+++ Listed records

import Literature.Computability.Complexity.KannanLanguage
import Literature.Computability.Complexity.IterateFPGrowth
import HarnessLib

/-!
# Unary offsets: products of lengths and zero-padded windows of a string at a unary position

Trunk `CplxCore`, toolkit continuing `CoinTruncation.lean` (`truncSndFn`, `dropSndFn`),
`CookReducibilityTransitive.lean` (`concatFn`, `padFn`, projections `fstP`/`sndP`, `pairFn`),
`KannanLanguage.lean` (`Kannan.zerosFn`, the bit reader `Kannan.bitFn`) and `IterateFPGrowth.lean`
(`iterate_mem_FP_of_sq`). Random access into a string by a machine of the tree's `FP` algebra is
done with *unary* offsets — a string `o` stands for the number `|o|` — and this file supplies the
two missing pieces for addressing the blocks `v[k·B + j·b, k·B + j·b + b)` of quantified strings (the
matrix of Sipser's `Hash` predicate, Han–Hemaspaandra–Thierauf 1997, Def. 3.8; single bits are read
with `Kannan.bitFn`):

* `mulLenFn` — **`⟨a, b⟩ ↦` a string of length `|a|·|b|`** (`length_mulLenFn`; `|a|` clocked
  rounds of "append `b`", `iterate_mem_FP_of_sq`): products of unary quantities; sums are
  `concatFn`;
* `zerosPadFn q` — `z ↦ 0^{q(|z.1|)}` (`Kannan.zerosFn ∘ padFn q`);
* `windowFn q` — **`⟨⟨s, o⟩, x⟩ ↦ (s ⇂ |o| ++ 0^{q|x|}) ↾ q|x|`**, the zero-padded window of
  length `q(|x|)` of `s` at offset `|o|` (`windowFn_apply`); as a list of bits it is
  `List.ofFn (c ↦ s.getD (|o| + c) false)` (`window_eq_ofFn`), so windows of a too-short string
  are read with default `0` — the reading under which every string decodes to a tuple of
  fixed-length blocks, and the same default as the bit test `Kannan.head?_drop_eq_some_true_iff`.

## References

* S. Arora, B. Barak, *Computational Complexity: A Modern Approach*, CUP 2009, §1.3 (polynomial
  time is robust: counters, copying, addressing), §1.4.1 (clocked loops).
* Y. Han, L. A. Hemaspaandra, T. Thierauf, *Threshold computation and cryptographic security*,
  SIAM J. Comput. 26 (1997), Def. 3.8 (the predicate whose matrix these maps address).
-/

namespace Literature.Computability.Complexity

open _root_.Computability Polynomial PRelSigma OracleCompose

namespace UnaryOffsets

/-! ### Products of lengths -/

/-- One round of the multiplier: `⟨a, ⟨b, acc⟩⟩ ↦ ⟨a, ⟨b, b ++ acc⟩⟩` (on arbitrary strings:
re-pair the projections). [folklore] -/
noncomputable def mulRound : List Bool → List Bool :=
  pairFn fstP (pairFn (fstP ∘ sndP) (concatFn ∘ sndP))

/-- `mulRound ∈ FP`. [folklore] -/
theorem mulRound_mem_FP : mulRound ∈ FP :=
  pairFn_mem_FP fstP_mem_FP (pairFn_mem_FP (comp_mem_FP fstP_mem_FP sndP_mem_FP)
    (comp_mem_FP concatFn_mem_FP sndP_mem_FP))

/-- `mulRound` on a well-formed state. [folklore] -/
theorem mulRound_boolPair (a b acc : List Bool) :
    mulRound (boolPair a (boolPair b acc)) = boolPair a (boolPair b (b ++ acc)) := by
  simp [mulRound, concatFn, concatT_eval_boolPair]

/-- `mulRound` on an arbitrary string produces a well-formed state. [folklore] -/
theorem mulRound_apply (z : List Bool) :
    mulRound z = boolPair (fstP z) (boolPair (fstP (sndP z)) (concatFn (sndP z))) := by
  simp [mulRound]

/-- `n` copies of `b` in front of `acc`. [folklore] -/
def repApp (b : List Bool) (n : ℕ) (acc : List Bool) : List Bool := (List.replicate n b).flatten ++ acc

/-- Length of `repApp`. [folklore] -/
@[simp] theorem length_repApp (b : List Bool) (n : ℕ) (acc : List Bool) :
    (repApp b n acc).length = n * b.length + acc.length := by
  simp [repApp, List.length_flatten]

/-- Iterating `mulRound` on a well-formed state. [folklore] -/
theorem iterate_mulRound_boolPair (a b acc : List Bool) (n : ℕ) :
    mulRound^[n] (boolPair a (boolPair b acc)) = boolPair a (boolPair b (repApp b n acc)) := by
  induction n with
  | zero => simp [repApp]
  | succ n ih =>
    rw [Function.iterate_succ_apply', ih, mulRound_boolPair]
    simp [repApp, List.replicate_succ]

/-- Iterating `mulRound` on an arbitrary string: one round normalises, the rest append. [folklore] -/
theorem iterate_mulRound_succ (z : List Bool) (n : ℕ) :
    mulRound^[n + 1] z =
      boolPair (fstP z) (boolPair (fstP (sndP z)) (repApp (fstP (sndP z)) n (concatFn (sndP z)))) := by
  rw [Function.iterate_succ_apply, mulRound_apply, iterate_mulRound_boolPair]

/-- **Quadratic size bound for the iterates of `mulRound`.** [folklore] -/
theorem length_iterate_mulRound_le (z : List Bool) (n : ℕ) :
    (mulRound^[n] z).length ≤ 4 * (z.length + n + 1) ^ 2 := by
  rcases n with _ | n
  · simp only [Function.iterate_zero, id_eq]
    nlinarith
  rw [iterate_mulRound_succ, length_boolPair, length_boolPair, length_repApp]
  have ha : 2 * (fstP z).length ≤ z.length := two_mul_length_boolUnpair_fst_le z
  have hs : (sndP z).length ≤ z.length := length_boolUnpair_snd_le_length z
  have hb : (fstP (sndP z)).length ≤ z.length :=
    (length_boolUnpair_fst_le _).trans hs
  have hc : (concatFn (sndP z)).length ≤ z.length := (length_concatFn_le _).trans hs
  have hnb : n * (fstP (sndP z)).length ≤ n * z.length := Nat.mul_le_mul_left n hb
  nlinarith

/-- **The length multiplier** `mulLenFn ⟨a, b⟩`: a string of length `|a|·|b|` (namely `b^{|a|}`),
computed by `|a|` clocked rounds of `mulRound` from `⟨a, ⟨b, ε⟩⟩`. [Arora–Barak 2009, §1.3
(arithmetic on counters)] [folklore] -/
noncomputable def mulLenFn : List Bool → List Bool :=
  sndP ∘ sndP ∘ (fun z => mulRound^[(X : Polynomial ℕ).eval (boolUnpair z).1.length] z) ∘
    pairFn fstP (pairFn sndP fun _ => [])

/-- **`mulLenFn ∈ FP`.** [Arora–Barak 2009, §1.3, §1.4.1] [folklore] -/
theorem mulLenFn_mem_FP : mulLenFn ∈ FP :=
  comp_mem_FP sndP_mem_FP (comp_mem_FP sndP_mem_FP (comp_mem_FP
    (iterate_mem_FP_of_sq mulRound_mem_FP 4 length_iterate_mulRound_le X)
    (pairFn_mem_FP fstP_mem_FP (pairFn_mem_FP sndP_mem_FP (const_mem_FP [])))))

/-- `mulLenFn ⟨a, b⟩ = b^{|a|}`. [folklore] -/
theorem mulLenFn_boolPair (a b : List Bool) :
    mulLenFn (boolPair a b) = (List.replicate a.length b).flatten := by
  simp [mulLenFn, iterate_mulRound_boolPair, repApp]

/-- **`|mulLenFn ⟨a, b⟩| = |a|·|b|`.** [folklore] -/
@[simp] theorem length_mulLenFn (a b : List Bool) : (mulLenFn (boolPair a b)).length = a.length * b.length := by
  rw [mulLenFn_boolPair, List.length_flatten]
  simp

/-! ### Zero pads and zero-padded windows -/

/-- **The zero pad** `zerosPadFn q z = 0^{q(|z.1|)}`: the unary pad `padFn q` zeroed by
`Kannan.zerosFn`. [Arora–Barak 2009, §1.3, §3.1 (polynomials are time-constructible)] [folklore] -/
noncomputable def zerosPadFn (q : Polynomial ℕ) : List Bool → List Bool := Kannan.zerosFn ∘ padFn q

/-- Semantics of the zero pad. [folklore] -/
theorem zerosPadFn_apply (q : Polynomial ℕ) (z : List Bool) :
    zerosPadFn q z = List.replicate (q.eval (boolUnpair z).1.length) false := by
  simp [zerosPadFn, padFn_apply]

/-- `zerosPadFn q ∈ FP`. [folklore] -/
theorem zerosPadFn_mem_FP (q : Polynomial ℕ) : zerosPadFn q ∈ FP :=
  comp_mem_FP Kannan.zerosFn_mem_FP (padFn_mem_FP q)

/-- The zero-padded window of length `L` of `s` at offset `o`. [folklore] -/
def window (s : List Bool) (o L : ℕ) : List Bool := (s.drop o ++ List.replicate L false).take L

/-- A window has the requested length. [folklore] -/
@[simp] theorem length_window (s : List Bool) (o L : ℕ) : (window s o L).length = L := by
  simp [window]

/-- **Windows read bits with default `0`**: `window s o L = [s.getD o 0, …, s.getD (o + L - 1) 0]`.
[folklore] -/
theorem window_eq_ofFn (s : List Bool) (o L : ℕ) :
    window s o L = List.ofFn fun c : Fin L => s.getD (o + c) false := by
  apply List.ext_getElem
  · simp
  · intro i h1 h2
    rw [length_window] at h1
    simp only [window, List.getElem_take, List.getElem_ofFn, List.getD_eq_getElem?_getD]
    by_cases hi : i < (s.drop o).length
    · rw [List.getElem_append_left hi, List.getElem_drop, List.getElem?_eq_getElem]
      rfl
    · rw [not_lt] at hi
      rw [List.getElem_append_right hi, List.getElem_replicate]
      rw [List.length_drop] at hi
      rw [List.getElem?_eq_none (by omega)]
      rfl

/-- The bits of a window. [folklore] -/
theorem getD_window (s : List Bool) (o L : ℕ) {c : ℕ} (hc : c < L) :
    (window s o L).getD c false = s.getD (o + c) false := by
  rw [window_eq_ofFn, List.getD_eq_getElem?_getD, List.getElem?_ofFn]
  simp [hc]

/-- **The window map** `windowFn q ⟨⟨s, o⟩, x⟩ = window s |o| (q |x|)`: drop `|o|` symbols
(`dropSndFn X` on `⟨o, s⟩`), append the zero pad, truncate (`truncSndFn q` on `⟨x, ·⟩`).
[Arora–Barak 2009, §1.3] [folklore] -/
noncomputable def windowFn (q : Polynomial ℕ) : List Bool → List Bool :=
  sndP ∘ truncSndFn q ∘
    pairFn sndP (concatFn ∘ pairFn (sndP ∘ dropSndFn X ∘ pairFn (sndP ∘ fstP) (fstP ∘ fstP))
      (zerosPadFn q ∘ pairFn sndP fstP))

/-- **`windowFn q ∈ FP`.** [Arora–Barak 2009, §1.3] [folklore] -/
theorem windowFn_mem_FP (q : Polynomial ℕ) : windowFn q ∈ FP :=
  comp_mem_FP sndP_mem_FP (comp_mem_FP (truncSndFn_mem_FP q)
    (pairFn_mem_FP sndP_mem_FP (comp_mem_FP concatFn_mem_FP (pairFn_mem_FP
      (comp_mem_FP sndP_mem_FP (comp_mem_FP (dropSndFn_mem_FP X)
        (pairFn_mem_FP (comp_mem_FP sndP_mem_FP fstP_mem_FP) (comp_mem_FP fstP_mem_FP fstP_mem_FP))))
      (comp_mem_FP (zerosPadFn_mem_FP q) (pairFn_mem_FP sndP_mem_FP fstP_mem_FP))))))

/-- **Semantics of the window map.** [folklore] -/
theorem windowFn_apply (q : Polynomial ℕ) (s o x : List Bool) :
    windowFn q (boolPair (boolPair s o) x) = window s o.length (q.eval x.length) := by
  simp [windowFn, window, concatFn, concatT_eval_boolPair, dropSndFn_boolPair, truncSndFn_boolPair,
    zerosPadFn_apply]

/-! ### Bits at a unary position -/

/-- **Reading a bit with `Kannan.bitFn` and `HeadIs 1`**: `bitFn f g w ∈ HeadIs 1 ↔`
`(g w).getD |f w| 0 = 1` (`Kannan.bitFn_apply`, `Kannan.head?_drop_eq_some_true_iff`). [folklore] -/
theorem bitFn_mem_HeadIs_true_iff (f g : List Bool → List Bool) (w : List Bool) :
    Kannan.bitFn f g w ∈ HeadIs true ↔ (g w).getD (f w).length false = true := by
  rw [Kannan.bitFn_apply, mem_HeadIs, Kannan.head?_drop_eq_some_true_iff]

end UnaryOffsets

end Literature.Computability.Complexity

++++++

## About this exercise:
Above are the records. Copy the lines beginning at the one that has "clocked rounds of" and ending with the one that has "b.length := by", unchanged.

## Exercise output:
computed by `|a|` clocked rounds of `mulRound` from `⟨a, ⟨b, ε⟩⟩`. [Arora–Barak 2009, §1.3
(arithmetic on counters)] [folklore] -/
noncomputable def mulLenFn : List Bool → List Bool :=
  sndP ∘ sndP ∘ (fun z => mulRound^[(X : Polynomial ℕ).eval (boolUnpair z).1.length] z) ∘
    pairFn fstP (pairFn sndP fun _ => [])

/-- **`mulLenFn ∈ FP`.** [Arora–Barak 2009, §1.3, §1.4.1] [folklore] -/
theorem mulLenFn_mem_FP : mulLenFn ∈ FP :=
  comp_mem_FP sndP_mem_FP (comp_mem_FP sndP_mem_FP (comp_mem_FP
    (iterate_mem_FP_of_sq mulRound_mem_FP 4 length_iterate_mulRound_le X)
    (pairFn_mem_FP fstP_mem_FP (pairFn_mem_FP sndP_mem_FP (const_mem_FP [])))))

/-- `mulLenFn ⟨a, b⟩ = b^{|a|}`. [folklore] -/
theorem mulLenFn_boolPair (a b : List Bool) :
    mulLenFn (boolPair a b) = (List.replicate a.length b).flatten := by
  simp [mulLenFn, iterate_mulRound_boolPair, repApp]

/-- **`|mulLenFn ⟨a, b⟩| = |a|·|b|`.** [folklore] -/
@[simp] theorem length_mulLenFn (a b : List Bool) : (mulLenFn (boolPair a b)).length = a.length * b.length := by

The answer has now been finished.